- Data for this exercise:

import Summits.CriticalPhenomena.Ising3DConformalLimit.Theorems.HarmonicMomentsIsotropyDilutionTransferNuA
import Literature.Probability.LatticeModels.DirInvCorrLength

/-!
# The scaled two-point measures `ν_β`: tails and uniform exponential moments

Support file for item `DilutionTransfer` (stmt-CriticalPhenomena-6037) of route
`HarmonicMomentsIsotropy` (sub-problem `Ising3DConformalLimit`).

* `G_pos`, `msq_pos`, `xi_pos` — positivity on `(0, β_c)`;
* `lintegral_exp_le_of_tail` — exponential tails give an exponential moment (layer decomposition);
* `nu_apply_toReal`, `nu_tail_eq` — `ν_β(B)` and the tails `ν_β{‖y‖ > A}` as the route's cut-off
  lattice sums (`A² M₂ < |x|² χ`);
* `nu_exp_moment` — **the one-length window CLW (ii) gives `∫ e^{(c/2)‖y‖} dν_β ≤ K` uniformly in
  `β ∈ [β₀, β_c)`.**
-/

noncomputable section

open MeasureTheory Filter Topology Set
open scoped ENNReal NNReal BigOperators
open Literature.Probability.LatticeModels

namespace Summit.CriticalPhenomena.Ising3DConformalLimit.Theorems.HarmonicMomentsIsotropy

/-! ## Positivity of `G_β`, `M₂`, `ξ₂` on `(0, β_c)` -/

/-- `G_β(x) > 0` for `0 < β < β_c` (`free = plus` below `β_c` and `⟨σ₀σₓ⟩⁺_β > 0`). -/
theorem G_pos {β : ℝ} (hβ : 0 < β) (hβc : β < criticalBeta 3) (x : Site 3) :
    0 < twoPointFree 3 β x := by
  rw [twoPointFree_eq_twoPointPlus_of_spontaneousMagnetization_eq_zero hβ.le
    (spontaneousMagnetization_eq_zero_of_lt_criticalBeta_holds hβ.le hβc) x]
  exact twoPointPlus_pos hβ x

/-- `M₂(β) > 0` for `0 < β < β_c`. -/
theorem msq_pos {β : ℝ} (hβ : 0 < β) (hβc : β < criticalBeta 3) : 0 < msq β := by
  have hsum : Summable fun x : Site 3 => (∑ i, ((x i : ℤ) : ℝ) ^ 2) * twoPointFree 3 β x := by
    refine IsingInputs.summable_weight_mul_G' hβ.le hβc (A := 9) (B := 0) (q := 2) fun x => ?_
    rw [abs_of_nonneg (Finset.sum_nonneg fun _ _ => sq_nonneg _), ← norm_siteV_sq, add_zero]
    nlinarith [norm_siteV_le x, norm_nonneg (siteV x), norm_nonneg x]
  set e : Site 3 := Pi.single 0 1 with he
  have hterm : (∑ i, ((e i : ℤ) : ℝ) ^ 2) * twoPointFree 3 β e = twoPointFree 3 β e := by
    have : (∑ i, ((e i : ℤ) : ℝ) ^ 2) = 1 := by
      simp [he, Pi.single_apply]
    rw [this, one_mul]
  calc 0 < twoPointFree 3 β e := G_pos hβ hβc e
    _ = (∑ i, ((e i : ℤ) : ℝ) ^ 2) * twoPointFree 3 β e := hterm.symm
    _ ≤ msq β := hsum.le_tsum e fun x _ =>
        mul_nonneg (Finset.sum_nonneg fun _ _ => sq_nonneg _) (IsingInputs.G_nonneg hβ.le x)

/-- `ξ₂(β) > 0` for `0 < β < β_c`. -/
theorem xi_pos {β : ℝ} (hβ : 0 < β) (hβc : β < criticalBeta 3) : 0 < xi β :=
  Real.sqrt_pos.2 (div_pos (msq_pos hβ hβc) (chi_pos hβ.le hβc))

/-! ## Exponential moments from exponential tails -/

/-- **Exponential tails give an exponential moment.** For a measure of total mass `≤ 1` on Euclidean
`ℝ³` with `μ{‖y‖ > A} ≤ D e^{-c₀ A}` for all `A ≥ 0` (`c₀ > 0`, `D ≥ 0`),
`∫⁻ e^{(c₀/2)‖y‖} dμ ≤ K(c₀, D) := e^{c₀/2} (D e^{c₀/2} + 1) / (1 - e^{-c₀/2})`. -/
theorem lintegral_exp_le_of_tail {μ : Measure V} (hμ : μ univ ≤ 1) {c₀ D : ℝ} (hc₀ : 0 < c₀)
    (hD : 0 ≤ D)
    (htail : ∀ A : ℝ, 0 ≤ A → μ {y | A < ‖y‖} ≤ ENNReal.ofReal (D * Real.exp (-(c₀ * A)))) :
    ∫⁻ y, ENNReal.ofReal (Real.exp (c₀ / 2 * ‖y‖)) ∂μ ≤
      ENNReal.ofReal (Real.exp (c₀ / 2) * (D * Real.exp (c₀ / 2) + 1) / (1 - Real.exp (-(c₀ / 2)))) := by
  set D' : ℝ := D * Real.exp (c₀ / 2) + 1 with hD'
  set r : ℝ := Real.exp (-(c₀ / 2)) with hr
  have hr0 : 0 < r := Real.exp_pos _
  have hr1 : r < 1 := Real.exp_lt_one_iff.2 (by linarith)
  -- the layers `S_k = {k ≤ ‖y‖}` and their masses
  have hSk : ∀ k : ℕ, MeasurableSet {y : V | (k : ℝ) ≤ ‖y‖} := fun k =>
    (isClosed_le continuous_const continuous_norm).measurableSet
  have hmass : ∀ k : ℕ, μ {y : V | (k : ℝ) ≤ ‖y‖} ≤ ENNReal.ofReal (D' * Real.exp (-(c₀ * k))) := by
    intro k
    rcases Nat.eq_zero_or_pos k with rfl | hk
    · calc μ {y : V | ((0 : ℕ) : ℝ) ≤ ‖y‖} ≤ μ univ := measure_mono (subset_univ _)
        _ ≤ 1 := hμ
        _ ≤ ENNReal.ofReal (D' * Real.exp (-(c₀ * (0 : ℕ)))) := by
            rw [← ENNReal.ofReal_one]
            refine ENNReal.ofReal_le_ofReal ?_
            simp only [Nat.cast_zero, mul_zero, neg_zero, Real.exp_zero, mul_one, hD']
            nlinarith [Real.exp_pos (c₀ / 2)]
    · have hsub : {y : V | (k : ℝ) ≤ ‖y‖} ⊆ {y : V | (k : ℝ) - 1 / 2 < ‖y‖} := fun y hy => by
        simp only [mem_setOf_eq] at hy ⊢; linarith
      calc μ {y : V | (k : ℝ) ≤ ‖y‖} ≤ μ {y : V | (k : ℝ) - 1 / 2 < ‖y‖} := measure_mono hsub
        _ ≤ ENNReal.ofReal (D * Real.exp (-(c₀ * ((k : ℝ) - 1 / 2)))) :=
            htail _ (by
              have h1 : (1 : ℝ) ≤ k := by exact_mod_cast hk
              linarith)
        _ ≤ ENNReal.ofReal (D' * Real.exp (-(c₀ * k))) := by
            refine ENNReal.ofReal_le_ofReal ?_
            have he : Real.exp (-(c₀ * ((k : ℝ) - 1 / 2))) = Real.exp (c₀ / 2) * Real.exp (-(c₀ * k)) := by
              rw [← Real.exp_add]; ring_nf
            rw [he, ← mul_assoc, hD']
            nlinarith [Real.exp_pos (-(c₀ * k)), Real.exp_pos (c₀ / 2)]
  -- pointwise layer decomposition of the integrand
  set G : ℕ → V → ℝ≥0∞ := fun k y =>
    ({y : V | (k : ℝ) ≤ ‖y‖}).indicator (fun _ => ENNReal.ofReal (Real.exp (c₀ / 2 * (k + 1)))) y
    with hG
  have hpt : ∀ y : V, ENNReal.ofReal (Real.exp (c₀ / 2 * ‖y‖)) ≤ ∑' k, G k y := by
    intro y
    set k : ℕ := ⌊‖y‖⌋₊ with hk
    have hk1 : (k : ℝ) ≤ ‖y‖ := Nat.floor_le (norm_nonneg y)
    have hk2 : ‖y‖ < k + 1 := Nat.lt_floor_add_one ‖y‖
    refine le_trans ?_ (ENNReal.le_tsum k)
    rw [hG]; dsimp only
    rw [indicator_of_mem (show y ∈ {y : V | (k : ℝ) ≤ ‖y‖} from hk1)]
    exact ENNReal.ofReal_le_ofReal (Real.exp_le_exp.2 (by nlinarith))
  have hGm : ∀ k, Measurable (G k) := fun k => (measurable_const.indicator (hSk k))
  -- integrate
  calc ∫⁻ y, ENNReal.ofReal (Real.exp (c₀ / 2 * ‖y‖)) ∂μ ≤ ∫⁻ y, ∑' k, G k y ∂μ := lintegral_mono hpt
    _ = ∑' k, ∫⁻ y, G k y ∂μ := lintegral_tsum fun k => (hGm k).aemeasurable
    _ = ∑' k : ℕ, ENNReal.ofReal (Real.exp (c₀ / 2 * ((k : ℝ) + 1))) * μ {y : V | (k : ℝ) ≤ ‖y‖} := by
        refine tsum_congr fun k => ?_
        rw [hG]; dsimp only
        rw [lintegral_indicator_const (hSk k)]
    _ ≤ ∑' k : ℕ, ENNReal.ofReal (Real.exp (c₀ / 2) * D' * r ^ k) := by
        refine ENNReal.tsum_le_tsum fun k => ?_
        calc ENNReal.ofReal (Real.exp (c₀ / 2 * ((k : ℝ) + 1))) * μ {y : V | (k : ℝ) ≤ ‖y‖}
            ≤ ENNReal.ofReal (Real.exp (c₀ / 2 * ((k : ℝ) + 1))) *
                ENNReal.ofReal (D' * Real.exp (-(c₀ * k))) := mul_le_mul_right (hmass k) _
          _ = ENNReal.ofReal (Real.exp (c₀ / 2) * D' * r ^ k) := by
              rw [← ENNReal.ofReal_mul (Real.exp_pos _).le]
              congr 1
              have e1 : r ^ k = Real.exp (-(c₀ / 2) * k) := by
                rw [hr, ← Real.exp_nat_mul]; congr 1; ring
              have e2 : Real.exp (c₀ / 2 * ((k : ℝ) + 1)) * Real.exp (-(c₀ * k)) =
                  Real.exp (c₀ / 2) * Real.exp (-(c₀ / 2) * k) := by
                rw [← Real.exp_add, ← Real.exp_add]; congr 1; ring
              rw [e1]
              calc Real.exp (c₀ / 2 * ((k : ℝ) + 1)) * (D' * Real.exp (-(c₀ * k)))
                  = D' * (Real.exp (c₀ / 2 * ((k : ℝ) + 1)) * Real.exp (-(c₀ * k))) := by ring
                _ = D' * (Real.exp (c₀ / 2) * Real.exp (-(c₀ / 2) * k)) := by rw [e2]
                _ = Real.exp (c₀ / 2) * D' * Real.exp (-(c₀ / 2) * k) := by ring
    _ = ENNReal.ofReal (∑' k : ℕ, Real.exp (c₀ / 2) * D' * r ^ k) := by
        rw [← ENNReal.ofReal_tsum_of_nonneg (fun k => by positivity)
          ((summable_geometric_of_lt_one hr0.le hr1).mul_left _)]
    _ = _ := by
        rw [tsum_mul_left, tsum_geometric_of_lt_one hr0.le hr1]
        congr 1

/-! ## The tails of `ν_β` are the route's tail sums -/

/-- Comparison of two cut-off lattice sums. -/
theorem tsum_ite_le_tsum_ite {p q : Site 3 → Prop} [DecidablePred p] [DecidablePred q]
    {f g : Site 3 → ℝ} (hpq : ∀ x, p x → q x) (hf : ∀ x, 0 ≤ f x) (hfg : ∀ x, p x → f x ≤ g x)
    (hg : ∀ x, 0 ≤ g x) (hs : Summable fun x => if q x then g x else 0) :
    (∑' x, if p x then f x else 0) ≤ ∑' x, if q x then g x else 0 := by
  have hle : ∀ x, (if p x then f x else 0) ≤ if q x then g x else 0 := fun x => by
    by_cases hp : p x
    · rw [if_pos hp, if_pos (hpq x hp)]; exact hfg x hp
    · rw [if_neg hp]; split_ifs; exacts [hg x, le_refl _]
  have hnn : ∀ x, 0 ≤ (if p x then f x else 0) := fun x => by split_ifs; exacts [hf x, le_refl _]
  exact (hs.of_nonneg_of_le hnn hle).tsum_le_tsum hle hs

/-- A cut-off of `G_β` is summable below `β_c`. -/
theorem summable_ite_G {β : ℝ} (hβ : 0 ≤ β) (hβc : β < criticalBeta 3) (p : Site 3 → Prop)
    [DecidablePred p] : Summable fun x : Site 3 => if p x then twoPointFree 3 β x else 0 :=
  (IsingInputs.summable_G hβ hβc).of_nonneg_of_le
    (fun x => by split_ifs; exacts [IsingInputs.G_nonneg hβ x, le_refl _])
    fun x => by split_ifs; exacts [le_refl _, IsingInputs.G_nonneg hβ x]

/-- **`ν_β` of a set as a real cut-off lattice sum**: `ν_β(B) = χ⁻¹ ∑_{x : x/ξ₂ ∈ B} G_β(x)`. -/
theorem nu_apply_toReal {β : ℝ} (hβ : 0 ≤ β) (hβc : β < criticalBeta 3) (B : Set V)
    [DecidablePred (· ∈ B)] :
    nu β B = ENNReal.ofReal ((chi β)⁻¹ *
      ∑' x : Site 3, if (xi β)⁻¹ • siteV x ∈ B then twoPointFree 3 β x else 0) := by
  have hχ := chi_pos hβ hβc
  rw [nu, latMeasure_apply]
  have h1 : ∀ x : Site 3, (if (xi β)⁻¹ • siteV x ∈ B then
      ENNReal.ofReal (twoPointFree 3 β x / chi β) else 0) =
      ENNReal.ofReal (if (xi β)⁻¹ • siteV x ∈ B then twoPointFree 3 β x / chi β else 0) := by
    intro x; split_ifs <;> simp
  simp_rw [h1]
  rw [← ENNReal.ofReal_tsum_of_nonneg]
  · congr 1
    rw [← tsum_mul_left]
    refine tsum_congr fun x => ?_
    split_ifs <;> simp [div_eq_inv_mul]
  · intro x; split_ifs; exacts [div_nonneg (IsingInputs.G_nonneg hβ x) hχ.le, le_refl _]
  · exact ((summable_ite_G hβ hβc (fun x => (xi β)⁻¹ • siteV x ∈ B)).div_const (chi β)).congr
      fun x => by split_ifs <;> simp

/-- The Euclidean tail condition `A < ‖x/ξ₂‖` is the route's `A² M₂ < |x|² χ`. -/
theorem lt_norm_smul_siteV_iff {β : ℝ} (hβ : 0 < β) (hβc : β < criticalBeta 3) {A : ℝ}
    (hA : 0 ≤ A) (x : Site 3) :
    A < ‖(xi β)⁻¹ • siteV x‖ ↔ A ^ 2 * msq β < (∑ i, ((x i : ℤ) : ℝ) ^ 2) * chi β := by
  have hξ := xi_pos hβ hβc
  have hχ := chi_pos hβ.le hβc
  rw [norm_smul, Real.norm_eq_abs, abs_of_pos (inv_pos.2 hξ), ← norm_siteV_sq, ← div_eq_inv_mul,
    lt_div_iff₀ hξ]
  rw [show A ^ 2 * msq β = (A * xi β) ^ 2 * chi β by
    rw [mul_pow, xi_sq hβ.le hβc]; field_simp]
  rw [mul_lt_mul_iff_of_pos_right hχ]
  exact (pow_lt_pow_iff_left₀ (by positivity) (norm_nonneg _) two_ne_zero).symm

/-- **The tails of `ν_β`**: `ν_β{‖y‖ > A} = χ⁻¹ ∑_{x : A²M₂ < |x|²χ} G_β(x)` (`A ≥ 0`). -/
theorem nu_tail_eq {β : ℝ} (hβ : 0 < β) (hβc : β < criticalBeta 3) {A : ℝ} (hA : 0 ≤ A) :
    nu β {y | A < ‖y‖} = ENNReal.ofReal ((chi β)⁻¹ * ∑' x : Site 3,
      if A ^ 2 * msq β < (∑ i, ((x i : ℤ) : ℝ) ^ 2) * chi β then twoPointFree 3 β x else 0) := by
  classical
  rw [nu_apply_toReal hβ.le hβc]
  congr 2
  refine tsum_congr fun x => ?_
  simp only [mem_setOf_eq, lt_norm_smul_siteV_iff hβ hβc hA x]

/-- **Uniform exponential moment of `ν_β` from the one-length window (CLW (ii)).** If for
`β ∈ [β₀, β_c)` and all `A ≥ 1`, `∑_{x : A²M₂ < |x|²χ} G_β(x) ≤ C e^{-c₀A} χ(β)` (`c₀ > 0`), then
`∫ e^{(c₀/2)‖y‖} dν_β ≤ K` for one `K` and all `β ∈ [β₀, β_c) ∩ (0, β_c)`. -/
theorem nu_exp_moment {c₀ C β₀ : ℝ} (hc₀ : 0 < c₀)
    (hii : ∀ β : ℝ, β₀ ≤ β → β < criticalBeta 3 → ∀ A : ℝ, 1 ≤ A →
      (∑' x : Site 3, if A ^ 2 * msq β < (∑ i, ((x i : ℤ) : ℝ) ^ 2) * chi β
        then twoPointFree 3 β x else 0) ≤ C * Real.exp (-(c₀ * A)) * chi β) :
    ∃ K : ℝ, ∀ β : ℝ, β₀ ≤ β → 0 < β → β < criticalBeta 3 →
      Integrable (fun y : V => Real.exp (c₀ / 2 * ‖y‖)) (nu β) ∧
        ∫ y, Real.exp (c₀ / 2 * ‖y‖) ∂(nu β) ≤ K := by
  set D : ℝ := max C 1 * Real.exp c₀ with hD
  have hD0 : 0 ≤ D := by positivity
  set K : ℝ := Real.exp (c₀ / 2) * (D * Real.exp (c₀ / 2) + 1) / (1 - Real.exp (-(c₀ / 2))) with hK
  have hden : 0 < 1 - Real.exp (-(c₀ / 2)) := by
    have : Real.exp (-(c₀ / 2)) < 1 := Real.exp_lt_one_iff.2 (by linarith); linarith
  have hK0 : 0 ≤ K := by positivity
  refine ⟨K, fun β hβ₀ hβ hβc => ?_⟩
  haveI := isProbabilityMeasure_nu hβ.le hβc
  have hχ := chi_pos hβ.le hβc
  -- tail bound for all `A ≥ 0`
  have htail : ∀ A : ℝ, 0 ≤ A → nu β {y | A < ‖y‖} ≤ ENNReal.ofReal (D * Real.exp (-(c₀ * A))) := by
    intro A hA
    rcases le_or_gt 1 A with hA1 | hA1
    · rw [nu_tail_eq hβ hβc hA]
      refine ENNReal.ofReal_le_ofReal ?_
      have h := hii β hβ₀ hβc A hA1
      calc (chi β)⁻¹ * _ ≤ (chi β)⁻¹ * (C * Real.exp (-(c₀ * A)) * chi β) :=
            mul_le_mul_of_nonneg_left h (inv_nonneg.2 hχ.le)
        _ = C * Real.exp (-(c₀ * A)) := by field_simp
        _ ≤ D * Real.exp (-(c₀ * A)) := by
            refine mul_le_mul_of_nonneg_right ?_ (Real.exp_pos _).le
            calc C ≤ max C 1 := le_max_left _ _
              _ = max C 1 * 1 := (mul_one _).symm
              _ ≤ max C 1 * Real.exp c₀ := mul_le_mul_of_nonneg_left
                  (Real.one_le_exp (by linarith)) (le_trans zero_le_one (le_max_right _ _))
    · calc nu β {y | A < ‖y‖} ≤ 1 := prob_le_one
        _ ≤ ENNReal.ofReal (D * Real.exp (-(c₀ * A))) := by
            rw [← ENNReal.ofReal_one]
            refine ENNReal.ofReal_le_ofReal ?_
            have h1 : 1 ≤ Real.exp c₀ * Real.exp (-(c₀ * A)) := by
              rw [← Real.exp_add]; exact Real.one_le_exp (by nlinarith)
            calc (1 : ℝ) ≤ Real.exp c₀ * Real.exp (-(c₀ * A)) := h1
              _ ≤ max C 1 * Real.exp c₀ * Real.exp (-(c₀ * A)) := by
                  rw [mul_assoc]
                  exact le_mul_of_one_le_left (by positivity) (le_max_right _ _)
  have hlint := lintegral_exp_le_of_tail (μ := nu β) prob_le_one hc₀ hD0 htail
  have hmeas : Measurable fun y : V => Real.exp (c₀ / 2 * ‖y‖) := by fun_prop
  have hint : Integrable (fun y : V => Real.exp (c₀ / 2 * ‖y‖)) (nu β) := by
    refine ⟨hmeas.aestronglyMeasurable, ?_⟩
    rw [hasFiniteIntegral_iff_norm]
    calc ∫⁻ y, ENNReal.ofReal ‖Real.exp (c₀ / 2 * ‖y‖)‖ ∂(nu β)
        = ∫⁻ y, ENNReal.ofReal (Real.exp (c₀ / 2 * ‖y‖)) ∂(nu β) := by
          refine lintegral_congr fun y => ?_
          rw [Real.norm_eq_abs, abs_of_pos (Real.exp_pos _)]
      _ ≤ ENNReal.ofReal K := hlint
      _ < ⊤ := ENNReal.ofReal_lt_top
  refine ⟨hint, ?_⟩
  rw [integral_eq_lintegral_of_nonneg_ae (ae_of_all _ fun y => (Real.exp_pos _).le)
    hmeas.aestronglyMeasurable]
  exact ENNReal.toReal_le_of_le_ofReal hK0 hlint

end Summit.CriticalPhenomena.Ising3DConformalLimit.Theorems.HarmonicMomentsIsotropy

end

- Task goal:
Go through the listing above and write out exactly the lines starting with the one holding "(∑' x : Site" and running through the one holding "rcases le_or_gt 1 A with hA1 | hA1", ends included, and no others.

- Response area:
      (∑' x : Site 3, if A ^ 2 * msq β < (∑ i, ((x i : ℤ) : ℝ) ^ 2) * chi β
        then twoPointFree 3 β x else 0) ≤ C * Real.exp (-(c₀ * A)) * chi β) :
    ∃ K : ℝ, ∀ β : ℝ, β₀ ≤ β → 0 < β → β < criticalBeta 3 →
      Integrable (fun y : V => Real.exp (c₀ / 2 * ‖y‖)) (nu β) ∧
        ∫ y, Real.exp (c₀ / 2 * ‖y‖) ∂(nu β) ≤ K := by
  set D : ℝ := max C 1 * Real.exp c₀ with hD
  have hD0 : 0 ≤ D := by positivity
  set K : ℝ := Real.exp (c₀ / 2) * (D * Real.exp (c₀ / 2) + 1) / (1 - Real.exp (-(c₀ / 2))) with hK
  have hden : 0 < 1 - Real.exp (-(c₀ / 2)) := by
    have : Real.exp (-(c₀ / 2)) < 1 := Real.exp_lt_one_iff.2 (by linarith); linarith
  have hK0 : 0 ≤ K := by positivity
  refine ⟨K, fun β hβ₀ hβ hβc => ?_⟩
  haveI := isProbabilityMeasure_nu hβ.le hβc
  have hχ := chi_pos hβ.le hβc
  -- tail bound for all `A ≥ 0`
  have htail : ∀ A : ℝ, 0 ≤ A → nu β {y | A < ‖y‖} ≤ ENNReal.ofReal (D * Real.exp (-(c₀ * A))) := by
    intro A hA
    rcases le_or_gt 1 A with hA1 | hA1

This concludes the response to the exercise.